Wisson nos miró por turno, primero al uno y luego al otro.

—Sí, claro, sin problemas —respondió, pero su mirada decía otra cosa.


El hostal de Amicalola Falls es una atalaya encaramada en lo alto de una ladera, y se llega a ella por una larga carretera que serpentea por el bosque. El tipo del aeropuerto de Manchester no se había equivocado con el parte meteorológico. Cuando nos bajamos del coche hacía un frío atroz. Soplaba un viento helador y traicionero que te asaltaba por todos los flancos a la vez y se colaba por mangas y perneras.

—¡Jooo-der! —gritó Katz, asombrado, como si alguien le hubiese echado encima un cubo de agua helada, y salió corriendo hacia dentro. Yo pagué a nuestro conductor y lo seguí.

El hostal era moderno, con pretensiones, y en él se estaba muy calentito. Una chimenea de piedra se imponía en el vestíbulo, y las habitaciones eran tan anodinas y confortables como las de cualquier Holiday Inn. Nos fuimos a nuestras habitaciones y acordamos que nos veríamos a las siete. Saqué una Coca-Cola de la máquina del pasillo, me di una suntuosa ducha que me dejó envuelto en vapor, derroché varias toallas para secarme, me metí entre unas sábanas recién planchadas (quién sabe cuánto tardaría en volver a disfrutar de semejantes placeres), seguí las descorazonadoras noticias ofrecidas por los sonrientes e inanes reporteros del canal de información meteorológica y apenas fui capaz de dormir.

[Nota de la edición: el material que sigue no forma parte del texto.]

/-
Origin: expansion seat `planner-pub-hodgecm-pv05-0`, handover 2026-08-18T04:07:52Z (`HOME/pub-hodgecm-pv05/lean/Pv05/DoublingTheta.lean`, md5 1b7c80c4, 94 lines);
landed by the gen-5 packager in gate run 21 as `HodgeCM/PerL34/DoublingTheta.lean` (verbatim).
-/
/-
pub-hodgecm speedrun cell, prover pv05 — WIP module `Pv05.DoublingTheta` (proposed landing place
`HodgeCM/PerL34/DoublingTheta.lean`).  Imports: the LANDED `HodgeCM.PerL34.Doubling` (pv05, run 18) and the LANDED
Literature shell `HodgeCM.Literature.ThetaCorrespondence` (cf-kudla-howe-rallis, run 19; its §7 `DoublingDatum` /
`DoublingRestriction` / `basicIdentity` are unchanged in the v2 handed over 04:03:21Z).  Nothing posited, nothing cited.

# BY-NAME seam: the PerL34 doubling datum IS an instance of the Literature doubling shell [GQT14 §11.3]

Three seats typed the doubling see-saw restriction independently: pv05 (`PerL34.Doubling.DoublingDatum`, fields
`equivariant` PRINT-DERIVED + `ev0_δ` PRINT), pv11 (`PerL34.EqBasic.eq_basic`, unbundled binders), cf-KHR
(`Literature.Theta.DoublingDatum.DoublingRestriction`, the print statement typed "WEAKER than print").  pv05's
`DoublingBridge` (run 20) already identifies pv05 ↔ pv11 by name.  This file identifies pv05 ↔ cf-KHR by name:

* `D.toTheta : Literature.Theta.DoublingDatum` — forget the group structure / unitarity (`G := U(W_i)(𝔸)`,
  `ωsq g₁ g₂ := ω^□(ι(g₁,g₂))`, `χVdet := χ_V` since `det = id` on `U(W_i) = U(1)`);
* `D.toTheta_doublingRestriction : D.toTheta.DoublingRestriction` — PROVED from the two N31b fields, so the
  Literature shell's print Prop is exactly what N31b posits (same orientation `δ(φ₁ ⊗ φ̄₂)(0) = ⟨φ₁,φ₂⟩ = ⟪φ₂,φ₁⟫_ℂ`);
* `D.eq_basic_via_theta` — cf-KHR's kernel theorem `basicIdentity` applied to `D.toTheta` re-derives PerL (eq:basic)
  l. 566 for `f_Φ`, literally the statement of pv11's `eq_basic` / pv05's `DoublingBridge` (consistency of the three
  formalisations, checked by the kernel rather than by eye).
-/
import Summits.HodgeConjecture.HodgeCM.PerL34.Doubling_2
import Summits.HodgeConjecture.HodgeCM.Literature.ThetaCorrespondence_4

/-! PORT of `HodgeCM/PerL34/DoublingTheta.lean` (HodgeCMPerL run 81) — verbatim mechanical port; provenance in the PORT header line. -/

set_option autoImplicit false

noncomputable section

open scoped InnerProductSpace

universe u

namespace HodgeCM
namespace PerL34
namespace Doubling
namespace DoublingDatum

variable {A H S Sbox : Type u} [CommGroup A] [Group H]
  [NormedAddCommGroup S] [InnerProductSpace ℂ S] [AddCommGroup Sbox] [Module ℂ Sbox]
  (D : DoublingDatum A H S Sbox)

/-- The Literature-shell doubling datum [GQT14, §11.3] underlying the PerL34 doubling datum of the line `W_i`. -/
def toTheta : HodgeCM.Literature.Theta.DoublingDatum.{u} where
  G := A
  S := S
  Ssq := Sbox
  ω g := (D.ω g).toLinearEquiv.toLinearMap
  ωsq g₁ g₂ := (D.ωbox (D.ι (g₁, g₂))).toLinearMap
  χVdet g := D.χV g
  ev0 := D.ev0
  δ φ₁ φ₂ := D.δ φ₁ φ₂

/-- (Ported verbatim from the HodgeCMPerL package; no docstring in the source.) -/
@[simp] theorem toTheta_ω_apply (g : A) (φ : S) : D.toTheta.ω g φ = D.ω g φ := rfl

/-- (Ported verbatim from the HodgeCMPerL package; no docstring in the source.) -/
@[simp] theorem toTheta_ωsq_apply (g₁ g₂ : A) (Ψ : Sbox) :
    D.toTheta.ωsq g₁ g₂ Ψ = D.ωbox (D.ι (g₁, g₂)) Ψ := rfl

/-- (Ported verbatim from the HodgeCMPerL package; no docstring in the source.) -/
@[simp] theorem toTheta_χVdet (g : A) : D.toTheta.χVdet g = D.χV g := rfl

/-- (Ported verbatim from the HodgeCMPerL package; no docstring in the source.) -/
@[simp] theorem toTheta_ev0 : D.toTheta.ev0 = D.ev0 := rfl

/-- (Ported verbatim from the HodgeCMPerL package; no docstring in the source.) -/
@[simp] theorem toTheta_δ (φ₁ φ₂ : S) : D.toTheta.δ φ₁ φ₂ = D.δ φ₁ φ₂ := rfl

/-- **The Literature print Prop `DoublingRestriction` [GQT14 §11.3, two closing displays] HOLDS for the PerL34
datum** — it is exactly the pair of N31b fields (`equivariant`, `ev0_δ`). -/
theorem toTheta_doublingRestriction : D.toTheta.DoublingRestriction := by
  refine ⟨fun g₁ g₂ φ₁ φ₂ => ?_, fun φ₁ φ₂ => ?_⟩
  · show D.ωbox (D.ι (g₁, g₂)) (D.δ φ₁ φ₂) = D.χV g₂ • D.δ (D.ω g₁ φ₁) (D.ω g₂ φ₂)
    exact D.equivariant g₁ g₂ φ₁ φ₂
  · show D.ev0 (D.δ φ₁ φ₂) = ⟪φ₂, φ₁⟫_ℂ
    rw [D.ev0_δ, pair_def]
    rfl

/-- Conversely the two N31b fields are recovered from `DoublingRestriction` of `D.toTheta` (so the PerL34 posit and
the Literature print Prop are the SAME statement about the underlying data). -/
theorem equivariant_iff_toTheta :
    D.toTheta.DoublingRestriction ↔
      (∀ (h₁ h₂ : A) (φ₁ φ₂ : S), D.ωbox (D.ι (h₁, h₂)) (D.δ φ₁ φ₂) = D.χV h₂ • D.δ (D.ω h₁ φ₁) (D.ω h₂ φ₂)) ∧
      ∀ φ₁ φ₂ : S, D.ev0 (D.δ φ₁ φ₂) = pair φ₁ φ₂ :=
  Iff.rfl

/-- **PerL (eq:basic), l. 566, via the Literature shell:** cf-KHR's kernel theorem `basicIdentity` applied to
`D.toTheta` gives `f_Φ(ι(g₁,g₂)) = χ_V(g₂) · ⟪ω(g₂)φ, ω(g₁)φ⟫_ℂ` (= `χ_V(g₂) ⟨ω(g₁)φ, ω(g₂)φ⟩` in print orientation),
literally pv11's `EqBasic.eq_basic` conclusion for the bundled datum. -/
theorem eq_basic_via_theta (g₁ g₂ : A) (φ : S) :
    D.fSW (D.Φ φ) (D.ι (g₁, g₂)) = D.χV g₂ * ⟪D.ω g₂ φ, D.ω g₁ φ⟫_ℂ :=
  D.toTheta_doublingRestriction.basicIdentity g₁ g₂ φ

end DoublingDatum
end Doubling
end PerL34
end HodgeCM

end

Me desperté antes incluso del alba, y me quedé junto a la ventana, contemplando cómo la palidez del amanecer iba desvelando a regañadientes el paisaje que nos rodeaba, una inhóspita y aparentemente inabarcable extensión de colinas cubiertas de árboles desnudos ligerísimamente espolvoreados de nieve. No me pareció un reto imposible (no era el Himalaya, desde luego), pero tampoco parecía un sitio por el que apeteciese particularmente salir a pasear.

Mientras bajaba a desayunar el sol asomó por el horizonte e inundó el mundo con una luz alentadora, y yo salí a comprobar la temperatura ambiente. El frío me pilló de sorpresa, como una bofetada; el viento era glacial. Partículas de nieve seca se arremolinaban en el aire como bolitas de poliestireno. Junto a la entrada, un termómetro de pared muy grande indicaba once grados bajo cero.

—Récord de temperatura en estas fechas en Georgia —me dijo una sonriente empleada del hotel, que en ese momento volvía presurosa del aparcamiento.

Se detuvo un instante y me preguntó:

—¿Va de excursión?

—Sí.

—Usted sabrá. Buena suerte. ¡Brrrr!

Y corrió a meterse en el hotel.

Encontré a Katz en el comedor y también a él lo vi despierto y alerta. El motivo era que había hecho amistad con una camarera, de nombre Rayette, que se ocupaba de atenderlo con un coqueteo más que evidente. Rayette medía más de metro ochenta y tenía una cara de las que asustan a los niños, pero parecía amable y servía el café con diligencia. Si hubiera querido darle a entender a Katz con mayor claridad que estaba disponible, habría tenido que subirse las faldas por encima de la cabeza y tumbarse encima de su plato de Desayuno para Hambrientos. Como consecuencia de todo ello, Katz estaba que rezumaba testosterona.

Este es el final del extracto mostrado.